Steerpike’s photos from the Lib Dem conference make the affair look far more interesting than it could possibly have been. As I have written here before, the terms ‘Liberal Democrat’ and ‘party conference’, when put together, constitute probably the most soporific words in the English language. There are few ways to adequately summarise the pointlessness of this annual fandango of positioning and lies.
Granted the other party conferences aren’t much better. But at least people broadly know — largely for historical reasons — why the Conservative and Labour parties exist. There is simply no point in the Lib Dems. They may once have been a useful outlet for a protest vote; now we have UKIP and the Greens for that.

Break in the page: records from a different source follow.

import Literature.AlgebraicGeometry.Resolution.AlterationsSectionDivisor
import Literature.AlgebraicGeometry.Resolution.FlatSlicingCriterion
import Mathlib.AlgebraicGeometry.AlgClosed.Basic
import Mathlib.AlgebraicGeometry.Morphisms.QuasiFinite
import Mathlib.RingTheory.Unramified.LocalRing
import HarnessLib

/-!
# Stalk-level flatness and unramifiedness for a sliced subscheme (inputs of de Jong 1996, proof of 4.13)

Topic: `Literature/AlgebraicGeometry/Resolution`. Generic lemmas, all PROVED, feeding the proof
of the named fact `DeJong1996MultisectionEtaleNhd` (`AlterationsMultisectionEtaleNhdProofs.lean`):
"At each of the intersection points `x ∈ f⁻¹(y) ∩ H` […] `f` is smooth at `x`. Further `H` is
defined by `(h) ⊂ 𝒪_{X,x}` with `h̄ ∉ 𝔪²`, as `H ∩ f⁻¹(y)` [is reduced]. Therefore `f|_H : H → Y`
is finite étale over a neighbourhood of `y`" (de Jong 1996, p. 70).

* Points, stalks, fibres: `flat_stalkMap_of_mem_smoothLocus` (`f` is flat at its smooth
  points), `isAlgClosed_residueField_of_isClosed` (closed points over an algebraically closed
  field), `isClosed_singleton_of_apply_eq` (points over a closed point of a quasi-finite morphism
  are closed), `isField_stalk_of_discreteTopology` (local rings of a reduced discrete scheme are
  fields), `one_le_ringKrullDim_stalk_of_mem_irreducibleComponents` (`dim 𝒪_{F,x} ≥ 1` at a
  closed point of a one-dimensional component).
* Local algebra: `mem_nonZeroDivisors_of_maximalIdeal_eq_span` (a principal maximal ideal of a
  Noetherian local ring of positive dimension is generated by a non-zero-divisor — Krull's
  intersection theorem), `quotient_mk_mem_nonZeroDivisors_of_isField` (for `π : B ↠ C` with
  kernel `(h)` and `C/𝔪C` a field, `dim B/𝔪 ≥ 1`, the image of `h` in `B/𝔪` is a
  non-zero-divisor: "`h̄ ∉ 𝔪²`" in de Jong's words).
* Stalk maps: `formallyUnramified_stalkMap_of_isField` (EGA IV₄ 17.4.1/17.6.1 c′): `𝔪_y𝒪_z`
  maximal and `κ(z)/κ(y)` separable ⇒ `𝒪_y → 𝒪_z` formally unramified, Mathlib
  `Algebra.FormallyUnramified.of_map_maximalIdeal`), `flat_stalkMap_subschemeι_comp` (EGA IV₃
  11.3.8: `𝒪_{X,x}` flat over `𝒪_{Y,y}` and `h̄` a non-zero-divisor of `𝒪_{X,x}/𝔪_y𝒪_{X,x}` ⇒
  `𝒪_{V(I),z} = 𝒪_{X,x}/(h)` flat, by Matsumura's Corollary to Thm. 22.5 proved in
  `FlatSlicingCriterion.lean`, `Matsumura1987.isSMulRegular_and_flat_quotient_of_isSMulRegular_fiber`,
  and the description of the stalks of a closed subscheme, `stalkIdeal_ker_eq_ker_stalkMap`).

## Sources

* A. J. de Jong, *Smoothness, semi-stability and alterations*, Publ. Math. IHÉS 83 (1996),
  Lemma 4.13 (proof), p. 70. [DeJong1996]
* A. Grothendieck, J. Dieudonné, *EGA IV₃*, Publ. Math. IHÉS 28 (1966), Thm. 11.3.8. [EGAIV3]
* A. Grothendieck, J. Dieudonné, *EGA IV₄*, Publ. Math. IHÉS 32 (1967), Thm. 17.6.1.
  [Grothendieck1967]
* H. Matsumura, *Commutative Ring Theory* (1986), §22, Corollary to Thm. 22.5. [Matsumura1987]
-/

noncomputable section

open CategoryTheory CategoryTheory.Limits AlgebraicGeometry TopologicalSpace Topology IsLocalRing

namespace Literature.AlgebraicGeometry.Resolution

universe u

/-! ## Generic lemmas on points, stalks and fibres -/

/-- **`f` is flat at the points of its smooth locus**: on the open `U = sm(X/Y)` the restriction
`U → Y` is smooth (Mathlib `Scheme.Hom.smoothLocus_eq_top_iff`), hence flat, and its stalk maps
are those of `f`. [folklore] -/
theorem flat_stalkMap_of_mem_smoothLocus {X Y : Scheme.{u}} (f : X ⟶ Y)
    [LocallyOfFinitePresentation f] {x : X} (hx : x ∈ f.smoothLocus) :
    (f.stalkMap x).hom.Flat := by
  set U : X.Opens := f.smoothLocus with hU
  haveI hsm : Smooth (U.ι ≫ f) := by
    rw [← Scheme.Hom.smoothLocus_eq_top_iff, ← Scheme.Hom.preimage_smoothLocus_eq]
    exact Scheme.Opens.ι_preimage_self U
  have h := Flat.stalkMap (U.ι ≫ f) (⟨x, hx⟩ : U.toScheme)
  rw [Scheme.Hom.stalkMap_comp] at h
  have h' : ((U.ι.stalkMap (⟨x, hx⟩ : U.toScheme)).hom.comp
      (f.stalkMap (U.ι (⟨x, hx⟩ : U.toScheme))).hom).Flat := h
  rwa [RingHom.Flat.comp_iff_of_bijective_left (ConcreteCategory.bijective_of_isIso _)] at h'

/-- The residue field of a closed point of a scheme locally of finite type over an algebraically
closed field `k` is algebraically closed (it is `k`, Mathlib `residueFieldIsoBase`). [folklore] -/
theorem isAlgClosed_residueField_of_isClosed {Y : Scheme.{u}} {k : Type u} [Field k]
    [IsAlgClosed k] (g : Y ⟶ Spec (.of k)) [LocallyOfFiniteType g] {y : Y}
    (hy : IsClosed ({y} : Set Y)) : IsAlgClosed (Y.residueField y) :=
  IsAlgClosed.of_ringEquiv k _ (residueFieldIsoBase g y hy).commRingCatIsoToRingEquiv.symm

/-- **Points over a closed point under a locally quasi-finite morphism are closed**: the closure
of such a point `z` lies in the fibre, which is discrete (Mathlib
`Scheme.Hom.isDiscrete_preimage_singleton`), so it is `{z}`. [folklore] -/
theorem isClosed_singleton_of_apply_eq {H Y : Scheme.{u}} (g : H ⟶ Y) [LocallyQuasiFinite g]
    {y : Y} (hy : IsClosed ({y} : Set Y)) {z : H} (hz : g z = y) :
    IsClosed ({z} : Set H) := by
  rw [← closure_subset_iff_isClosed]
  intro w hw
  have hzw : z ⤳ w := specializes_iff_mem_closure.mpr hw
  have hw' : g w = y := by
    have hmem : g w ∈ closure {g z} := specializes_iff_mem_closure.mp (hzw.map g.continuous)
    rwa [hz, hy.closure_eq, Set.mem_singleton_iff] at hmem
  have hS := g.isDiscrete_preimage_singleton y
  rw [isDiscrete_iff_discreteTopology] at hS
  have h : (⟨z, hz⟩ : g ⁻¹' {y}) ⤳ ⟨w, hw'⟩ := by
    rw [subtype_specializes_iff]
    exact hzw
  have := h.eq
  simp only [Subtype.mk.injEq] at this
  rw [this]
  exact Set.mem_singleton _

/-- **The local rings of a reduced discrete scheme are fields** (e.g. a reduced fibre of a
quasi-finite morphism): such a local ring has dimension `0` (no point generises `z` properly,
Mathlib `ringKrullDim_stalk_eq_coheight`), so its maximal ideal is its nilradical, which is `0`.
[folklore] -/
theorem isField_stalk_of_discreteTopology {F : Scheme.{u}} [DiscreteTopology F] [IsReduced F]
    (z : F) : IsField (F.presheaf.stalk z) := by
  have hdim : ringKrullDim (F.presheaf.stalk z) = 0 := by
    rw [ringKrullDim_stalk_eq_coheight z]
    have : Order.coheight z = 0 := by
      rw [Order.coheight_eq_zero]
      intro b hb
      have hbz : b ⤳ z := Scheme.le_iff_specializes.mp hb
      rw [hbz.eq]
    rw [this]
    rfl
  haveI : Ring.KrullDimLE 0 (F.presheaf.stalk z) := by
    rw [Ring.krullDimLE_iff, hdim]; rfl
  rw [IsLocalRing.isField_iff_maximalIdeal_eq]
  have hnil : nilradical (F.presheaf.stalk z) = maximalIdeal _ := by
    rw [nilradical_eq_sInf]
    apply le_antisymm
    · exact sInf_le (show maximalIdeal _ ∈ {J : Ideal _ | J.IsPrime} from
        (inferInstance : (maximalIdeal _).IsMaximal).isPrime)
    · refine le_sInf ?_
      rintro p (hp : p.IsPrime)
      exact (IsLocalRing.eq_maximalIdeal hp.isMaximal').ge
  rw [← hnil, nilradical_eq_zero]
  rfl

/-- **`dim 𝒪_{F,x} ≥ 1` at a closed point `x` of an irreducible component of dimension `1`**: the
generic point of the component is a proper generisation of `x` (a component equal to `{x}` would
have dimension `0`), and `dim 𝒪_{F,x}` is the coheight of `x` in the specialisation order
(Mathlib `ringKrullDim_stalk_eq_coheight`). [folklore] -/
theorem one_le_ringKrullDim_stalk_of_mem_irreducibleComponents {F : Scheme.{u}} {x : F}
    (hx : IsClosed ({x} : Set F)) {C : Set F} (hC : C ∈ irreducibleComponents F) (hxC : x ∈ C)
    (hC1 : topologicalKrullDim C = 1) : 1 ≤ ringKrullDim (F.presheaf.stalk x) := by
  rw [ringKrullDim_stalk_eq_coheight x]
  have hCcl : IsClosed C := isClosed_of_mem_irreducibleComponents C hC
  -- the generic point of `C`
  obtain ⟨η, hη⟩ := QuasiSober.sober hC.1 hCcl
  have hηx : η ⤳ x := hη.specializes hxC
  have hne : η ≠ x := by
    rintro rfl
    have hCx : C = {η} := by rw [← hη.def, hx.closure_eq]
    have h0 : topologicalKrullDim C ≤ 0 := by
      subst hCx
      exact topologicalKrullDim_zero_of_discreteTopology _
    rw [hC1] at h0
    exact absurd h0 (by norm_num)
  have hlt : x < η := by
    refine lt_iff_le_not_ge.mpr ⟨Scheme.le_iff_specializes.mpr hηx, fun hle => hne ?_⟩
    have hxη : x ⤳ η := Scheme.le_iff_specializes.mp hle
    have hmem : η ∈ closure {x} := specializes_iff_mem_closure.mp hxη
    rw [hx.closure_eq, Set.mem_singleton_iff] at hmem
    exact hmem
  have h1 : (1 : ℕ∞) ≤ Order.coheight x := by
    rw [Order.one_le_iff_ne_zero, Order.coheight_ne_zero]
    exact not_isMax_of_lt hlt
  exact_mod_cast h1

During last year’s conference I wrote that:
‘There is simply no purpose in the Liberal Democrats. There never has been. It is just a collection of people who for various reasons – understandable dislike of the other parties, hilarious opportunism or simple ignorance – wandered into a party and then tried to agree on what the people they find themselves among could be said to agree on or believe in.’
Which was probably too kind. But allow me one example of what I meant.
David Laws is back in the Cabinet after the compulsory period of purdah. Readers will recall that he had to leave it in 2010, after just 17 days, because his domestic arrangements — which included some serious expenses fiddling — became known.
The affair also ‘outed’ Laws as gay. In subsequent interviews he revealed that when he was coming to political consciousness, the main thing which drove him – a fiscal conservative – away from the Conservative Party was the fact that during the 1980s the Conservative Party was not known for its ‘social liberalism’. But now that Mr Cameron’s party has spear-headed the successful campaign for equal gay marriage rights this stumbling block for Mr Laws undoubtedly no longer exists. Yet Mr Laws has not joined the Conservatives. He remains in the Lib Dems. And in that fact you have the only reason for why the party still exists. It is an accident: a mish-mash of cowardly careerists pretending to have a point.
I do hope Jeremy Clarkson, and others, run against Nick Clegg and colleagues 2015. British politics would be so much healthier if the Liberal Democrats simply ceased to exist.